• TASK PROMPT: Across the entries below, count the lines in which the word "hcont" occurs. Reply with the count alone.

• SOURCE MATERIAL:
import Mathlib

/-!
# Route BarrierLever — Chow witnesses for partition minors (item 20172, CPM): determinant algebra of
# the GENERAL `k`-fold TENSOR BLOW-DOWN (star-like rows in `k` coordinates against `k` excess columns)

Helper file (`--supports stmt-ValiantsHypothesis-20172`; cell valiant-natproofs, rung V4, 𝒟-side of
door (c); seat val-np-p4 gen 14).  Closes NO item; pure matrix algebra, the `k`-fold generalisation of
the determinant core of the double step (`…ChowDoubleStepDet`: `det_doubleMasked_ne_zero`,
`det_doubleEdgeMatrix_eq`, `exists_det_doubleEdge_ne_zero`, `k = 2`; `k = 1` is the edge step), in
the block (`Sum`) indexing of `…ChowMultiEdgeStepDet`: index type `Fin k ⊕ ρ`, the `k` SPECIAL rows
/ EXCESS columns are `Sum.inl _`, the common BASE row is `Sum.inr b₀`, the representative (base)
columns are `Sum.inr (βc e)`.

**The statement (`exists_det_multiTensor_ne_zero`).**  `F` square over `ℂ` on `Fin k ⊕ ρ`; for each
`l < k` a row predicate `P l` («`a_l ∈ u i`») and a column predicate `Q l` («`c_l ∈ w j`»); STAR-LIKE
rows: `P l'` fails on the base row `inr b₀` for every `l'`, holds on the special row `inl l` iff
`l' = l`, and every special row equals the base row in `F` (same `A`-erased label); EXCESS columns:
`F i (inl e) = F i (inr (βc e))` (same `C`-erased label).  If the `k × k` STATUS-DIFFERENCE matrix
`Δ l e = [Q l (inl e)] − [Q l (inr (βc e))]` is nonsingular, the base-row entries `F (inr b₀) (inr (βc e))`
are nonzero and the reduced minor `F.submatrix inr inr` is nonsingular, then for some `t : ℂ` the
tensor-masked matrix `M(t) i j = t^{#{l : P l i ∧ Q l j}} · F i j` is nonsingular.  (With the tensor
gadget `∏_l (1 + x_{a_l} + (1 − t) y_{c_l})(1 + t y_{c_l})` times a `k`-fold lifted common witness the
partition matrix is exactly `M(t)` — memo HOME/val-np-p4/g13/MEMO-blowdown-steps-g13.md §2, identity
`det M(t) = (t − 1)^k D(t)`, `D(1) = ± det Δ₀ · ∏_e F[label, ω_e] · det(reduced)`.)

Proof: as in `…ChowMultiEdgeStepDet` — subtracting the base row from each special row (a unipotent
block matrix) leaves `(t − 1)·[Q l j]·F (inr b₀) j`, so `det M(t) = (t − 1)^k det N(t)`; at `t = 1`,
subtracting representative columns from excess columns makes `N(1)` block upper-triangular with corner
`Δ · diagonal (F (inr b₀) (inr (βc e)))`; continuity of `t ↦ det N(t)`.

WHAT THIS IS NOT: the layout-level step (the `k`-fold coordinate lift + gadget + common witness) is
the consumer's job, as in `…ChowDoubleStep`; nothing on items 20172 / 20195 / 19717 themselves, on
crux stmt-ValiantsHypothesis-14610, or on `VP` versus `VNP`.
-/

set_option linter.dupNamespace false

namespace Summit.ValiantsHypothesis.ValiantsHypothesis.Theorems.BarrierLever.ChowFactor

open Matrix

noncomputable section

variable {k : ℕ} {ρ : Type*} [Fintype ρ] [DecidableEq ρ]

/-- The tensor-masked matrix: `M(t) i j = t^{#{l : P l i ∧ Q l j}} · F i j`. -/
def multiTensorMatrix (F : Matrix (Fin k ⊕ ρ) (Fin k ⊕ ρ) ℂ) (P Q : Fin k → Fin k ⊕ ρ → Prop)
    [∀ l, DecidablePred (P l)] [∀ l, DecidablePred (Q l)] (t : ℂ) : Matrix (Fin k ⊕ ρ) (Fin k ⊕ ρ) ℂ :=
  Matrix.of fun i j => (∏ l, if P l i ∧ Q l j then t else 1) * F i j

/-- The auxiliary matrix `N(t)`: special rows replaced by the `Q l`-masked base row, the other rows
those of `M(t)`. -/
def multiTensorAux (F : Matrix (Fin k ⊕ ρ) (Fin k ⊕ ρ) ℂ) (P Q : Fin k → Fin k ⊕ ρ → Prop)
    [∀ l, DecidablePred (P l)] [∀ l, DecidablePred (Q l)] (b₀ : ρ) (t : ℂ) :
    Matrix (Fin k ⊕ ρ) (Fin k ⊕ ρ) ℂ :=
  Matrix.of fun i j => match i with
    | Sum.inl l => (if Q l j then (1 : ℂ) else 0) * F (Sum.inr b₀) j
    | Sum.inr m => (∏ l, if P l (Sum.inr m) ∧ Q l j then t else 1) * F (Sum.inr m) j

omit [Fintype ρ] [DecidableEq ρ] in
/-- The mask of a special row `inl l` is `t^{[Q l j]}` when `P l'` holds on it exactly for `l' = l`. -/
theorem prod_mask_special (P Q : Fin k → Fin k ⊕ ρ → Prop) [∀ l, DecidablePred (P l)]
    [∀ l, DecidablePred (Q l)] (hP : ∀ l l', P l' (Sum.inl l) ↔ l' = l) (t : ℂ) (l : Fin k)
    (j : Fin k ⊕ ρ) :
    (∏ l', if P l' (Sum.inl l) ∧ Q l' j then t else 1) = if Q l j then t else 1 := by
  classical
  rw [Finset.prod_eq_single l]
  · simp [hP l l]
  · intro l' _ hl'
    have : ¬ P l' (Sum.inl l) := fun h => hl' ((hP l l').mp h)
    simp [this]
  · intro h; exact absurd (Finset.mem_univ l) h

/-- **Row reduction**: `det M(t) = (t − 1)^k · det N(t)`. -/
theorem det_multiTensorMatrix_eq (F : Matrix (Fin k ⊕ ρ) (Fin k ⊕ ρ) ℂ)
    (P Q : Fin k → Fin k ⊕ ρ → Prop) [∀ l, DecidablePred (P l)] [∀ l, DecidablePred (Q l)] (b₀ : ρ)
    (hP : ∀ l l', P l' (Sum.inl l) ↔ l' = l) (hP0 : ∀ l', ¬ P l' (Sum.inr b₀))
    (hrow : ∀ l j, F (Sum.inl l) j = F (Sum.inr b₀) j) (t : ℂ) :
    (multiTensorMatrix F P Q t).det = (t - 1) ^ k * (multiTensorAux F P Q b₀ t).det := by
  classical
  set E : Matrix (Fin k ⊕ ρ) (Fin k ⊕ ρ) ℂ :=
    Matrix.fromBlocks 1 (Matrix.of fun (_ : Fin k) m => if m = b₀ then (-1 : ℂ) else 0) 0 1 with hE
  have hEdet : E.det = 1 := by
    rw [hE, Matrix.det_fromBlocks_zero₂₁, Matrix.det_one, Matrix.det_one, mul_one]
  set Δ : Matrix (Fin k ⊕ ρ) (Fin k ⊕ ρ) ℂ := Matrix.diagonal (Sum.elim (fun _ => t - 1) (fun _ => 1))
    with hΔ
  have hΔdet : Δ.det = (t - 1) ^ k := by
    rw [hΔ, Matrix.det_diagonal, Fintype.prod_sum_type]
    simp
  have hEM_inl : ∀ l j, (E * multiTensorMatrix F P Q t) (Sum.inl l) j =
      multiTensorMatrix F P Q t (Sum.inl l) j - multiTensorMatrix F P Q t (Sum.inr b₀) j := by
    intro l j
    rw [Matrix.mul_apply, Fintype.sum_sum_type]
    simp [hE, Matrix.one_apply, ite_mul, Finset.sum_ite_eq, sub_eq_add_neg]
  have hEM_inr : ∀ m j, (E * multiTensorMatrix F P Q t) (Sum.inr m) j = multiTensorMatrix F P Q t (Sum.inr m) j := by
    intro m j
    rw [Matrix.mul_apply, Fintype.sum_sum_type]
    simp [hE, Matrix.one_apply, ite_mul, Finset.sum_ite_eq]
  have hΔN : ∀ i j, (Δ * multiTensorAux F P Q b₀ t) i j =
      Sum.elim (fun _ => t - 1) (fun _ => (1 : ℂ)) i * multiTensorAux F P Q b₀ t i j := by
    intro i j
    rw [hΔ, Matrix.diagonal_mul]
  have hbase : ∀ j, (∏ l', if P l' (Sum.inr b₀) ∧ Q l' j then t else 1) = (1 : ℂ) := by
    intro j
    exact Finset.prod_eq_one fun l' _ => by simp [hP0 l']
  have key : E * multiTensorMatrix F P Q t = Δ * multiTensorAux F P Q b₀ t := by
    ext i j
    rcases i with l | m
    · rw [hEM_inl, hΔN, Sum.elim_inl]
      simp only [multiTensorMatrix, multiTensorAux, Matrix.of_apply, hrow l j, prod_mask_special P Q hP,
        hbase, one_mul]
      split_ifs <;> ring
    · rw [hEM_inr, hΔN, Sum.elim_inr, one_mul]
      simp only [multiTensorMatrix, multiTensorAux, Matrix.of_apply]
  have h1 := congrArg Matrix.det key
  rw [Matrix.det_mul, Matrix.det_mul, hEdet, one_mul, hΔdet] at h1
  exact h1

/-- **Column reduction at `t = 1`**:
`det N(1) = det (Δ · diagonal (F (inr b₀) (inr (βc e)))) · det (F.submatrix inr inr)` with
`Δ l e = [Q l (inl e)] − [Q l (inr (βc e))]`. -/
theorem det_multiTensorAux_one (F : Matrix (Fin k ⊕ ρ) (Fin k ⊕ ρ) ℂ)
    (P Q : Fin k → Fin k ⊕ ρ → Prop) [∀ l, DecidablePred (P l)] [∀ l, DecidablePred (Q l)] (b₀ : ρ)
    (βc : Fin k → ρ) (hcol : ∀ i e, F i (Sum.inl e) = F i (Sum.inr (βc e))) :
    (multiTensorAux F P Q b₀ 1).det =
      ((Matrix.of fun l e : Fin k =>
          (if Q l (Sum.inl e) then (1 : ℂ) else 0) - (if Q l (Sum.inr (βc e)) then 1 else 0)) *
        Matrix.diagonal (fun e => F (Sum.inr b₀) (Sum.inr (βc e)))).det *
        (F.submatrix Sum.inr Sum.inr).det := by
  classical
  set H : Matrix (Fin k ⊕ ρ) (Fin k ⊕ ρ) ℂ :=
    Matrix.fromBlocks 1 0 (Matrix.of fun m e => if m = βc e then (-1 : ℂ) else 0) 1 with hH
  have hHdet : H.det = 1 := by
    rw [hH, Matrix.det_fromBlocks_zero₁₂, Matrix.det_one, Matrix.det_one, mul_one]
  have hNH_inl : ∀ i e, (multiTensorAux F P Q b₀ 1 * H) i (Sum.inl e) =
      multiTensorAux F P Q b₀ 1 i (Sum.inl e) - multiTensorAux F P Q b₀ 1 i (Sum.inr (βc e)) := by
    intro i e
    rw [Matrix.mul_apply, Fintype.sum_sum_type]
    simp [hH, Matrix.one_apply, mul_ite, Finset.sum_ite_eq', sub_eq_add_neg]
  have hNH_inr : ∀ i m, (multiTensorAux F P Q b₀ 1 * H) i (Sum.inr m) = multiTensorAux F P Q b₀ 1 i (Sum.inr m) := by
    intro i m
    rw [Matrix.mul_apply, Fintype.sum_sum_type]
    simp [hH, Matrix.one_apply, mul_ite, Finset.sum_ite_eq']
  have hone : ∀ (i j : Fin k ⊕ ρ), (∏ l, if P l i ∧ Q l j then (1 : ℂ) else 1) = 1 := fun i j =>
    Finset.prod_eq_one fun l _ => by split_ifs <;> rfl
  have key : multiTensorAux F P Q b₀ 1 * H = Matrix.fromBlocks
      ((Matrix.of fun l e : Fin k =>
          (if Q l (Sum.inl e) then (1 : ℂ) else 0) - (if Q l (Sum.inr (βc e)) then 1 else 0)) *
        Matrix.diagonal (fun e => F (Sum.inr b₀) (Sum.inr (βc e))))
      (Matrix.of fun l m => (if Q l (Sum.inr m) then (1 : ℂ) else 0) * F (Sum.inr b₀) (Sum.inr m))
      0 (F.submatrix Sum.inr Sum.inr) := by
    ext i j
    rcases i with l | m <;> rcases j with e | m'
    · rw [hNH_inl, Matrix.fromBlocks_apply₁₁, Matrix.mul_diagonal]
      simp only [multiTensorAux, Matrix.of_apply, hcol]
      ring
    · rw [hNH_inr, Matrix.fromBlocks_apply₁₂]
      simp only [multiTensorAux, Matrix.of_apply]
    · rw [hNH_inl, Matrix.fromBlocks_apply₂₁, Matrix.zero_apply]
      simp only [multiTensorAux, Matrix.of_apply, hone, one_mul, hcol, sub_self]
    · rw [hNH_inr, Matrix.fromBlocks_apply₂₂, Matrix.submatrix_apply]
      simp only [multiTensorAux, Matrix.of_apply, hone, one_mul]
  have h1 := congrArg Matrix.det key
  rw [Matrix.det_mul, hHdet, mul_one, Matrix.det_fromBlocks_zero₂₁] at h1
  exact h1

/-- **The `k`-fold tensor blow-down, determinant form.**  Under the hypotheses of the module
docstring some `t : ℂ` makes the tensor-masked matrix `M(t)` nonsingular. -/
theorem exists_det_multiTensor_ne_zero (F : Matrix (Fin k ⊕ ρ) (Fin k ⊕ ρ) ℂ)
    (P Q : Fin k → Fin k ⊕ ρ → Prop) [∀ l, DecidablePred (P l)] [∀ l, DecidablePred (Q l)] (b₀ : ρ)
    (βc : Fin k → ρ) (hP : ∀ l l', P l' (Sum.inl l) ↔ l' = l) (hP0 : ∀ l', ¬ P l' (Sum.inr b₀))
    (hrow : ∀ l j, F (Sum.inl l) j = F (Sum.inr b₀) j)
    (hcol : ∀ i e, F i (Sum.inl e) = F i (Sum.inr (βc e)))
    (hΔ : (Matrix.of fun l e : Fin k =>
      (if Q l (Sum.inl e) then (1 : ℂ) else 0) - (if Q l (Sum.inr (βc e)) then 1 else 0)).det ≠ 0)
    (hlab : ∀ e, F (Sum.inr b₀) (Sum.inr (βc e)) ≠ 0)
    (hred : (F.submatrix Sum.inr Sum.inr).det ≠ 0) :
    ∃ t : ℂ, (multiTensorMatrix F P Q t).det ≠ 0 := by
  classical
  set D : ℂ → ℂ := fun t => (multiTensorAux F P Q b₀ t).det with hD
  have hD1 : D 1 ≠ 0 := by
    show (multiTensorAux F P Q b₀ 1).det ≠ 0
    rw [det_multiTensorAux_one F P Q b₀ βc hcol, Matrix.det_mul, Matrix.det_diagonal]
    exact mul_ne_zero (mul_ne_zero hΔ (Finset.prod_ne_zero_iff.mpr fun e _ => hlab e)) hred
  have hcont : Continuous D := by
    refine Continuous.matrix_det ?_
    refine continuous_pi fun i => continuous_pi fun j => ?_
    rcases i with l | m
    · simp only [multiTensorAux, Matrix.of_apply]
      exact continuous_const
    · simp only [multiTensorAux, Matrix.of_apply]
      refine Continuous.mul (continuous_finsetProd _ fun l _ => ?_) continuous_const
      split_ifs
      · exact continuous_id
      · exact continuous_const
  have hopen : IsOpen {t : ℂ | D t ≠ 0} := isOpen_ne_fun hcont continuous_const
  obtain ⟨ε, hε, hball⟩ := Metric.isOpen_iff.mp hopen 1 hD1
  refine ⟨1 + ε / 2, ?_⟩
  have hmem : (1 + (ε / 2 : ℂ)) ∈ Metric.ball (1 : ℂ) ε := by
    rw [Metric.mem_ball, dist_eq_norm]
    have : (1 + (ε / 2 : ℂ)) - 1 = ((ε / 2 : ℝ) : ℂ) := by push_cast; ring
    rw [this, Complex.norm_real, Real.norm_eq_abs, abs_of_pos (by positivity)]
    linarith
  have hDt : D (1 + ε / 2) ≠ 0 := hball hmem
  have hne : (1 + (ε / 2 : ℂ)) - 1 ≠ 0 := by
    have : (1 + (ε / 2 : ℂ)) - 1 = ((ε / 2 : ℝ) : ℂ) := by push_cast; ring
    rw [this, Complex.ofReal_ne_zero]
    positivity
  rw [det_multiTensorMatrix_eq F P Q b₀ hP hP0 hrow]
  exact mul_ne_zero (pow_ne_zero _ hne) hDt

end

end Summit.ValiantsHypothesis.ValiantsHypothesis.Theorems.BarrierLever.ChowFactor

• RESPONSE: 2